In accordance with GLP compliance, an assessment of hydrolytic stability was carried out using a procedure designed to be compatible with EU Method C.7 Abiotic Degradation, Hydrolysis as a Function of pH of Commission Regulation (EC) No 440/2008 of 30 May 2008 and Method 111 of the OECD Guidelines for Testing of Chemicals, 13 April 2004. The test item is dissolved in an aqueous solution at a specific pH value and incubated in the dark and at a specific temperature, in a water bath thermostated at the specific temperature with a maximum deviation of ± 0.5 °C. The concentration of the test item is determined as a function of time, using a suitable analytical method. In the case of decreasing concentrations, the logarithms of the concentrations are plotted against time (log10 (ct)). If the plot is a straight line, the reaction is considered to be of (pseudo-) first order. The rate constant and the half-life time are then calculated using the slope.

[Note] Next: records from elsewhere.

/-- **`stub_sourcedChord` (first lemma of idea `sourced-penalty-trial-state`).** For the grand-canonical Hubbard
torus `A = H_U − μN` (`hubbardTorusWith 2 L 1 U μ`), every window radius `ε`, penalty `λ ≥ 0` and source
`h ≥ 0`, let `ω` be the tracial ground state of the penalised, sourced Hamiltonian
`A + λ W_ε − h (Δ_d + Δ_dᴴ)` and `m := Re ω(Δ_d)/L²` its `d`-wave pair density. Then
`λ L² m² − 24 h L² ≤ E₀(A + λ W_ε) − E₀(A)`: the window chord of the UNSOURCED grand-canonical problem is
bounded below by the penalty times the SQUARE of a Koma–Tasaki order parameter, up to the source pay-back
`2‖h(Δ_d + Δ_dᴴ)‖ ≤ 24 h L²` (`penalisedSourceChord` + `sq_re_gsf_pairField_le_windowOp` + `norm_source_le`).
Koma–Tasaki, J. Stat. Phys. 76 (1994) 745, §1; Tasaki (2020) §2.1. [folklore] -/
theorem stub_sourcedChord : ∀ (L : ℕ) [NeZero L] (U μ ε lam h : ℝ), 0 ≤ lam → 0 ≤ h →
    lam * (L : ℝ) ^ 2 *
          (((hubbardTorusWith 2 L 1 U μ + (lam : ℂ) • (∑ m : TorusSite 2 L, if momentumNormSq L m ≤ ε ^ 2 then
                ((L : ℂ) ^ 2)⁻¹ • ((pairFieldAt dWaveFormFactor L m)ᴴ * pairFieldAt dWaveFormFactor L m)
                else 0) -
              (h : ℂ) • (pairField dWaveFormFactor L + (pairField dWaveFormFactor L)ᴴ)).groundStateFunctional
            (pairField dWaveFormFactor L)).re / (L : ℝ) ^ 2) ^ 2 -
        24 * h * (L : ℝ) ^ 2 ≤
      (hubbardTorusWith 2 L 1 U μ + (lam : ℂ) • ∑ m : TorusSite 2 L, if momentumNormSq L m ≤ ε ^ 2 then
          ((L : ℂ) ^ 2)⁻¹ • ((pairFieldAt dWaveFormFactor L m)ᴴ * pairFieldAt dWaveFormFactor L m)
          else 0).groundEnergy -
        (hubbardTorusWith 2 L 1 U μ).groundEnergy := by
  intro L _ U μ ε lam h hlam hh
  have hA := isHermitian_hubbardTorusWith L 1 U μ
  have hW := isHermitian_windowOp L ε
  have hS : ((h : ℂ) • (pairField dWaveFormFactor L + (pairField dWaveFormFactor L)ᴴ)).IsHermitian :=
    IsHermitian.smul (isHermitian_pairField_add_conjTranspose L)
      (by rw [isSelfAdjoint_iff, Complex.star_def, Complex.conj_ofReal])
  have hK : (hubbardTorusWith 2 L 1 U μ + (lam : ℂ) • (∑ m : TorusSite 2 L, if momentumNormSq L m ≤ ε ^ 2 then
      ((L : ℂ) ^ 2)⁻¹ • ((pairFieldAt dWaveFormFactor L m)ᴴ * pairFieldAt dWaveFormFactor L m) else 0) -
      (h : ℂ) • (pairField dWaveFormFactor L + (pairField dWaveFormFactor L)ᴴ)).IsHermitian :=
    (isHermitian_add_real_smul hA hW lam).sub hS
  have hchord := penalisedSourceChord hA hW hS lam
  have hdom := sq_re_gsf_pairField_le_windowOp L ε hK
  have hsrc := norm_source_le L hh
  have hL : (0 : ℝ) < (L : ℝ) ^ 2 := cast_sq_pos_of_neZero L
  -- abbreviate the two real numbers
  set mre := ((hubbardTorusWith 2 L 1 U μ + (lam : ℂ) • (∑ m : TorusSite 2 L, if momentumNormSq L m ≤ ε ^ 2 then
      ((L : ℂ) ^ 2)⁻¹ • ((pairFieldAt dWaveFormFactor L m)ᴴ * pairFieldAt dWaveFormFactor L m) else 0) -
      (h : ℂ) • (pairField dWaveFormFactor L + (pairField dWaveFormFactor L)ᴴ)).groundStateFunctional
        (pairField dWaveFormFactor L)).re with hmre
  set wre := ((hubbardTorusWith 2 L 1 U μ + (lam : ℂ) • (∑ m : TorusSite 2 L, if momentumNormSq L m ≤ ε ^ 2 then
      ((L : ℂ) ^ 2)⁻¹ • ((pairFieldAt dWaveFormFactor L m)ᴴ * pairFieldAt dWaveFormFactor L m) else 0) -
      (h : ℂ) • (pairField dWaveFormFactor L + (pairField dWaveFormFactor L)ᴴ)).groundStateFunctional
        (∑ m : TorusSite 2 L, if momentumNormSq L m ≤ ε ^ 2 then
          ((L : ℂ) ^ 2)⁻¹ • ((pairFieldAt dWaveFormFactor L m)ᴴ * pairFieldAt dWaveFormFactor L m) else 0)).re
    with hwre
  have hsq : lam * (L : ℝ) ^ 2 * (mre / (L : ℝ) ^ 2) ^ 2 ≤ lam * wre := by
    have e : (L : ℝ) ^ 2 * (mre / (L : ℝ) ^ 2) ^ 2 = mre ^ 2 / (L : ℝ) ^ 2 := by
      field_simp
    rw [mul_assoc, e]
    refine mul_le_mul_of_nonneg_left ?_ hlam
    rw [div_le_iff₀ hL]
    linarith
  linarith

end Chord

end Summit.HubbardSuperconductivity.HubbardSuperconductivity.Theorems.NoNormalLimitState

end
/-- `HasInvRepr g m`: the polynomial `g` is a constant bilinear read-out of the inverse of an
affine matrix of determinant one and size at most `m`, i.e. there are a finite index type `ι`
with `#ι ≤ m`, a matrix `B : ι × ι → k[X]` all of whose entries have total degree `≤ 1`, with
`det B = 1`, and constant vectors `v w : ι → k` such that `g = ∑ᵢⱼ v i · (B⁻¹) i j · w j`.
This is the shape `[[α, 0], [A, β]]` (`A` unipotent, `α = vᵀ`, `β = w`) of the matrices in the
proof of Bürgisser–Clausen–Shokrollahi 1997, Thm. (21.27), read through the Schur complement
(`HasInvRepr.hasDetRepr`); equivalently, an algebraic branching program with adjacency matrix
`1 - B`. [cite: BurgisserClausenShokrollahi1997, Thm. (21.27) (proof, property (C)), p. 554] -/
def HasInvRepr (g : MvPolynomial σ k) (m : ℕ) : Prop :=
  ∃ (ι : Type) (_ : Fintype ι) (_ : DecidableEq ι) (B : Matrix ι ι (MvPolynomial σ k))
    (v w : ι → k), Fintype.card ι ≤ m ∧ (∀ i j, (B i j).totalDegree ≤ 1) ∧ B.det = 1 ∧
      (fun i => C (v i)) ⬝ᵥ (B⁻¹ *ᵥ fun j => C (w j)) = g

namespace HasInvRepr

/-- Monotonicity in the size bound (the bound `#ι ≤ m` is part of the definition). [folklore] -/
theorem mono {g : MvPolynomial σ k} {m m' : ℕ} (h : HasInvRepr g m) (hm : m ≤ m') :
    HasInvRepr g m' := by
  obtain ⟨ι, _, _, B, v, w, hc, hB, hd, hg⟩ := h
  exact ⟨ι, inferInstance, inferInstance, B, v, w, hc.trans hm, hB, hd, hg⟩

/-- The zero polynomial has the empty representation (size `0`). [folklore] -/
theorem zero : HasInvRepr (0 : MvPolynomial σ k) 0 :=
  ⟨PEmpty, inferInstance, inferInstance, Matrix.of fun _ _ => 0, fun _ => 0, fun _ => 0, by simp,
    fun i => i.elim, Matrix.det_isEmpty, by simp [dotProduct]⟩

/-- An affine linear form `a` (total degree `≤ 1`) is read out of the `2 × 2` unipotent matrix
`[[1, -a], [0, 1]]`, whose inverse is `[[1, a], [0, 1]]` (BCS 1997, proof of Thm. (21.27), Case 1:
atoms get `2 × 2` matrices).
[cite: BurgisserClausenShokrollahi1997, Thm. (21.27) (proof, Case 1), p. 555] -/
theorem of_totalDegree_le_one {a : MvPolynomial σ k} (ha : a.totalDegree ≤ 1) :
    HasInvRepr a 2 := by
  refine ⟨Fin 2, inferInstance, inferInstance, !![1, -a; 0, 1], ![1, 0], ![0, 1], by simp,
    ?_, ?_, ?_⟩
  · intro i j
    fin_cases i <;> fin_cases j <;> simp [totalDegree_neg, ha]
  · rw [Matrix.det_fin_two_of]
    ring
  · have hinv : (!![1, -a; 0, 1] : Matrix (Fin 2) (Fin 2) (MvPolynomial σ k))⁻¹ =
        !![1, a; 0, 1] := by
      apply Matrix.inv_eq_right_inv
      rw [Matrix.mul_fin_two, Matrix.one_fin_two]
      simp
    rw [hinv]
    simp [Matrix.mulVec, dotProduct, Fin.sum_univ_two]

/-- A matrix of determinant `1` is a unit. [folklore] -/
theorem isUnit_of_det_eq_one {ι : Type*} [Fintype ι] [DecidableEq ι]
    {B : Matrix ι ι (MvPolynomial σ k)} (hd : B.det = 1) : IsUnit B :=
  (Matrix.isUnit_iff_isUnit_det B).2 (hd ▸ isUnit_one)

/-- **Sums** (BCS 1997, Lemma (21.28): the "parallel" block matrix; here simply block diagonal,
with concatenated read-out vectors): `HasInvRepr g₁ m₁ → HasInvRepr g₂ m₂ →
HasInvRepr (g₁ + g₂) (m₁ + m₂)`, since `(B₁ ⊕ B₂)⁻¹ = B₁⁻¹ ⊕ B₂⁻¹` and
`(v₁, v₂)ᵀ (B₁⁻¹ ⊕ B₂⁻¹) (w₁, w₂) = v₁ᵀ B₁⁻¹ w₁ + v₂ᵀ B₂⁻¹ w₂`.
[cite: BurgisserClausenShokrollahi1997, Lemma (21.28), p. 554] -/
theorem add {g₁ g₂ : MvPolynomial σ k} {m₁ m₂ : ℕ} (h₁ : HasInvRepr g₁ m₁)
    (h₂ : HasInvRepr g₂ m₂) : HasInvRepr (g₁ + g₂) (m₁ + m₂) := by
  obtain ⟨ι₁, _, _, B₁, v₁, w₁, hc₁, hB₁, hd₁, hg₁⟩ := h₁
  obtain ⟨ι₂, _, _, B₂, v₂, w₂, hc₂, hB₂, hd₂, hg₂⟩ := h₂
  refine ⟨ι₁ ⊕ ι₂, inferInstance, inferInstance, Matrix.fromBlocks B₁ 0 0 B₂, Sum.elim v₁ v₂,
    Sum.elim w₁ w₂, ?_, ?_, ?_, ?_⟩
  · rw [Fintype.card_sum]
    exact Nat.add_le_add hc₁ hc₂
  · rintro (i | i) (j | j)
    · simpa using hB₁ i j
    · simp
    · simp
    · simpa using hB₂ i j
  · rw [Matrix.det_fromBlocks_zero₂₁, hd₁, hd₂, mul_one]
  · rw [Matrix.inv_fromBlocks_zero₂₁_of_isUnit_iff _ _ _
      (iff_of_true (isUnit_of_det_eq_one hd₁) (isUnit_of_det_eq_one hd₂)),
      Matrix.mul_zero, Matrix.zero_mul, neg_zero, Matrix.fromBlocks_mulVec]
    have hv : (fun i => (C (Sum.elim v₁ v₂ i) : MvPolynomial σ k)) =
        Sum.elim (fun i => C (v₁ i)) (fun i => C (v₂ i)) := by
      funext i; cases i <;> rfl
    rw [hv, sumElim_dotProduct_sumElim, Matrix.zero_mulVec, Matrix.zero_mulVec, add_zero,
      zero_add, ← hg₁, ← hg₂]
    rfl
/-- row i of G·B (G with m columns, B with m rows and c columns) -/
def prodRow (G B : List (List ℤ)) (m c i : ℕ) : List ℤ :=
  (List.range c).map fun a => ((List.range m).map fun j => (G.getD i []).getD j 0 * (B.getD j []).getD a 0).sum

/-- `Lens A r c`: A has r rows, every row of length c -/
def Lens (A : List (List ℤ)) (r c : ℕ) : Prop := A.length = r ∧ ∀ x ∈ A, x.length = c

/-- `Lens` is decidable -/
instance (A : List (List ℤ)) (r c : ℕ) : Decidable (Lens A r c) := by delta Lens; infer_instance

/-! ### The weight constraints and the lattice L_M -/

/-- the units t of ℤ/M with 2t < M (one of each pair ±t) -/
def unitReps (M : ℕ) : List ℕ := (List.range M).filter fun t => 0 < t ∧ 2 * t < M ∧ Nat.gcd t M = 1

/-- the weight-constraint row of the unit t: (2(ta mod M) − M)_{1 ≤ a ≤ ⌊M/2⌋} -/
def wRow (M t : ℕ) : List ℤ := (List.range (M / 2)).map fun i => 2 * ((t * (i + 1) % M : ℕ) : ℤ) - (M : ℤ)

/-- the augmented constraint rows: every weight row with a trailing 0, then the parity row (1, …, 1, −2) -/
def augRows (M : ℕ) : List (List ℤ) :=
  (unitReps M).map (fun t => wRow M t ++ [0]) ++ [List.replicate (M / 2) (1 : ℤ) ++ [-2]]

/-- the number of augmented rows -/
def kk (M : ℕ) : ℕ := (unitReps M).length + 1

/-- the augmented weight matrix on ℤ^{⌊M/2⌋+1} -/
def Wt (M : ℕ) : Matrix (Fin (kk M)) (Fin (M / 2 + 1)) ℤ := matOf (kk M) (M / 2 + 1) (augRows M)

/-- the projection (s, u) ↦ s -/
def proj {n : ℕ} (v : Fin (n + 1) → ℤ) : Fin n → ℤ := fun a => v a.castSucc

/-- the odd vector of a multiset of residues mod M, as a list of length ⌊M/2⌋:
s_a = c_a − c_{M−a} for 2a ≠ M, s_{M/2} = c_{M/2} -/
def oddVecL (M : ℕ) (ms : List ℕ) : List ℤ :=
  (List.range (M / 2)).map fun i =>
    if 2 * (i + 1) = M then ((ms.countP fun x => x % M = i + 1 : ℕ) : ℤ)
    else ((ms.countP fun x => x % M = i + 1 : ℕ) : ℤ) - ((ms.countP fun x => x % M = M - (i + 1) : ℕ) : ℤ)

/-- the odd vector as a function on `Fin ⌊M/2⌋` -/
def oddVec (M : ℕ) (ms : List ℕ) : Fin (M / 2) → ℤ := toFun (M / 2) (oddVecL M ms)

/-- the lattice L_M: the ℤ-span of the odd vectors of the legitimate blocks at level M -/
def L (M : ℕ) : Submodule ℤ (Fin (M / 2) → ℤ) :=
  Submodule.span ℤ {v | ∃ b : Block, Block.Legit M b ∧ v = oddVec M b.multiset}

/-- the vector Σ c • s(β) of a list of (coefficient, block) pairs, as a list of length ⌊M/2⌋ -/
def comboVecL (M : ℕ) (l : List (ℤ × Block)) : List ℤ :=
  l.foldr (fun p acc => addL (smulL p.1 (oddVecL M p.2.multiset)) acc) (List.replicate (M / 2) 0)

/-! ### List lemmas -/

/-- `getD` of a map over `List.range` -/
theorem getD_map_range {α : Type*} (f : ℕ → α) (c k : ℕ) (hk : k < c) (d : α) :
    ((List.range c).map f).getD k d = f k := by
  rw [List.getD_eq_getElem?_getD, List.getElem?_map, List.getElem?_range hk]
  rfl

/-- the sum of a map over `List.range m` is the sum over `Fin m` -/
theorem sum_map_range (f : ℕ → ℤ) (m : ℕ) : ((List.range m).map f).sum = ∑ j : Fin m, f j := by
  rw [← Finset.sum_range]
  induction m with
  | zero => simp
  | succ m ih => rw [List.range_succ, List.map_append, List.sum_append, ih, Finset.sum_range_succ]; simp

/-- `getD` commutes with a map fixing 0 -/
theorem getD_map_zero (f : ℤ → ℤ) (hf : f 0 = 0) (l : List ℤ) (a : ℕ) :
    (l.map f).getD a 0 = f (l.getD a 0) := by
  rw [List.getD_eq_getElem?_getD, List.getD_eq_getElem?_getD, List.getElem?_map]
  cases l[a]? <;> simp [hf]

/-- the dot product of two lists of length r is the sum over `Fin r` -/
theorem dotL_eq_sum (r : ℕ) : ∀ (a b : List ℤ), a.length = r → b.length = r →
    dotL a b = ∑ j : Fin r, a.getD j 0 * b.getD j 0 := by
  induction r with
  | zero =>
    intro a b ha hb
    rw [List.length_eq_zero_iff] at ha hb
    subst ha; subst hb; simp [dotL]
  | succ r ih =>
    intro a b ha hb
    match a, b with
    | [], _ => simp at ha
    | _, [] => simp at hb
    | x :: a', y :: b' =>
      simp only [List.length_cons, Nat.add_right_cancel_iff] at ha hb
      rw [Fin.sum_univ_succ]
      simp only [dotL, List.zipWith_cons_cons, List.sum_cons, Fin.val_zero, List.getD_cons_zero,
        Fin.val_succ, List.getD_cons_succ]
      rw [← ih a' b' ha hb]
      rfl

/-- `getD` of an entrywise sum -/
theorem getD_addL (a b : List ℤ) : ∀ (i : ℕ), i < a.length → i < b.length →
    (addL a b).getD i 0 = a.getD i 0 + b.getD i 0 := by
  induction a generalizing b with
  | nil => intro i h; simp at h
  | cons x a' ih =>
    intro i ha hb
    match b, i with
    | [], _ => simp at hb
    | y :: b', 0 => simp [addL]
    | y :: b', i + 1 =>
      simp only [List.length_cons, Nat.add_lt_add_iff_right] at ha hb
      simp only [addL, List.zipWith_cons_cons, List.getD_cons_succ]
      exact ih b' i ha hb

/-- the length of an entrywise sum -/
theorem length_addL (a b : List ℤ) : (addL a b).length = min a.length b.length := by
  simp [addL]

/-- the length of a scalar multiple -/
theorem length_smulL (c : ℤ) (a : List ℤ) : (smulL c a).length = a.length := by simp [smulL]

/-- the odd vector has length ⌊M/2⌋ -/
theorem length_oddVecL (M : ℕ) (ms : List ℕ) : (oddVecL M ms).length = M / 2 := by simp [oddVecL]

/-- a block combination has length ⌊M/2⌋ -/
theorem length_comboVecL (M : ℕ) (l : List (ℤ × Block)) : (comboVecL M l).length = M / 2 := by
  induction l with
  | nil => simp [comboVecL]
  | cons p l ih =>
    simp only [comboVecL, List.foldr_cons] at ih ⊢
    rw [length_addL, length_smulL, length_oddVecL, ih, min_self]

/-- the transposed list matrix has c rows -/
theorem length_transposeL (A : List (List ℤ)) (c r : ℕ) : (transposeL A c r).length = c := by
  simp [transposeL]

/-- every row of the transposed list matrix has length r -/
theorem mem_transposeL_length (A : List (List ℤ)) (c r : ℕ) : ∀ x ∈ transposeL A c r, x.length = r := by
  intro x hx
  simp only [transposeL, List.mem_map, List.mem_range] at hx
  obtain ⟨j, _, rfl⟩ := hx
  simp
omit [DecidableEq X] [DecidableEq X'] [Fintype K] in
/-- ★ **TWO-SIDED DEFECTS TRANSFER** (the sandwiched operators' `𝔇(T″, T′)` and the right-locality defects' `𝔇(Ẽ″, Ẽ′)`): `𝔇(T″, T′) ≤ 1_S1_S·me^{−δd}` ⟹ `𝔇(M_{(W∘π)ᵀ}T″M_{W∘π}, M_{Wᵀ}T′M_W) ≤ 1_S1_S·|κ|²m·e^{−δd}`.
[cite: Balaban1985BackgroundPropagators, (3.34)–(3.35) p.396, Thm 3.14 pp.426–427 (shapes)] -/
theorem conjDefect₂_of_localGauge (hW : ∀ k x, W k x * (W k x)ᵀ = 1) (hW' : ∀ k x, (W k x)ᵀ * W k x = 1) {m δ : ℝ} (hm : 0 ≤ m) (k : K) {T₁ : K → (X × κ → ℝ) →ₗ[ℝ] (X × κ → ℝ)}
    {T₂ : K → (X' × κ → ℝ) →ₗ[ℝ] (X' × κ → ℝ)} (hD : HasMaj (BlockNorm.ofBlocks g (liftBlk blk κ)) (BlockNorm.ofBlocks g (liftBlk (blk ∘ π) κ)) (idef (pull (liftMap π κ)) (pull (liftMap π κ)) (T₂ k) (T₁ k)) (fun y y' => ind (S k) y * ind (S k) y' * (m * Real.exp (-(δ * g.dist y y'))))) :
    HasMaj (BlockNorm.ofBlocks g (liftBlk blk κ)) (BlockNorm.ofBlocks g (liftBlk (blk ∘ π) κ))
      (idef (pull (liftMap π κ)) (pull (liftMap π κ)) (mmulOp (fun x' => (W k (π x'))ᵀ) ∘ₗ T₂ k ∘ₗ mmulOp (fun x' => W k (π x'))) (mmulOp (fun x => (W k x)ᵀ) ∘ₗ T₁ k ∘ₗ mmulOp (W k)))
      (fun y y' => ind (S k) y * ind (S k) y' * ((Fintype.card κ : ℝ) ^ 2 * m * Real.exp (-(δ * g.dist y y')))) := by
  have h := hasMaj_idef_gaugeConj_of_pullback π (fun x => (W k x)ᵀ) blk (fun y y' => ?_) (transpose_entry_le_one_of_orthogonal (hW' k))
    (fun x i j => by rw [Matrix.transpose_transpose]; exact entry_le_one_of_orthogonal (hW k) x i j) hD
  · simp only [Matrix.transpose_transpose] at h
    rw [show (fun x => W k x) = W k from rfl] at h
    exact h.mono fun y y' => le_of_eq (by ring)
  · exact mul_nonneg (mul_nonneg (ind_nonneg _ y) (ind_nonneg _ y')) (mul_nonneg hm (Real.exp_nonneg _))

From data generated at differing temperatures for any single pH, an estimation of the rate constant and half-life at 25 °C is determined by the use of the Arrhenius relationship. At pH 4 the test substance can be regarded as stable at an ambient temperature of 25 °C (half-life greater than 1 year). At pH 7 the estimated half-life at 25 °C amounts 149 days with a hydrolysis rate constant of 1.94 E-4/h. At pH 9 the estimated half-life at 25 °C amounts 33 hours with a hydrolysis rate constant of 2.10 E-2/h. Thus, the higher the pH value (thus the more alkaline the environment), the lower the half-lives for diphenyl methylphosphonate. Besides, further information is given by the supporting study.

Considering the supporting study, the hydrolysis potential of the test substance was determined by the computer program HYDROWIN v2.00 (EPIWIN software) of US-EPA (Chemservice S.A., 2011). The program estimates the hydrolysis rate constants for specific organic classes and, furthermore, a chemical´s half-live under typical environmental conditions is also determined.Only hydrolysis properties of esters, carbamates, epoxides, halomethanes (containing 1-3 halogens), specific alkyl halides and phosphorous esters can be estimated, since these are specific organic classes, which are able to undergo hydrolysis. When present, various hydrolysable compound-types will be identified.The prediction for the test substance indicated that "phosphorous ester" was detected as hydrolysable substance class. The higher the pH value (thus the more alkaline the environment), the lower the half-lives for this type of chemicals. For example: the half-life at pH 4 will be around 378 years, at pH 8 it will be about 14 days and at pH 10 it is predicted as about 3.3 days.

In conclusion, both the key and the supporting study determine comparable results. The higher the pH value, the lower the half-lives of diphenyl methylphosphonate.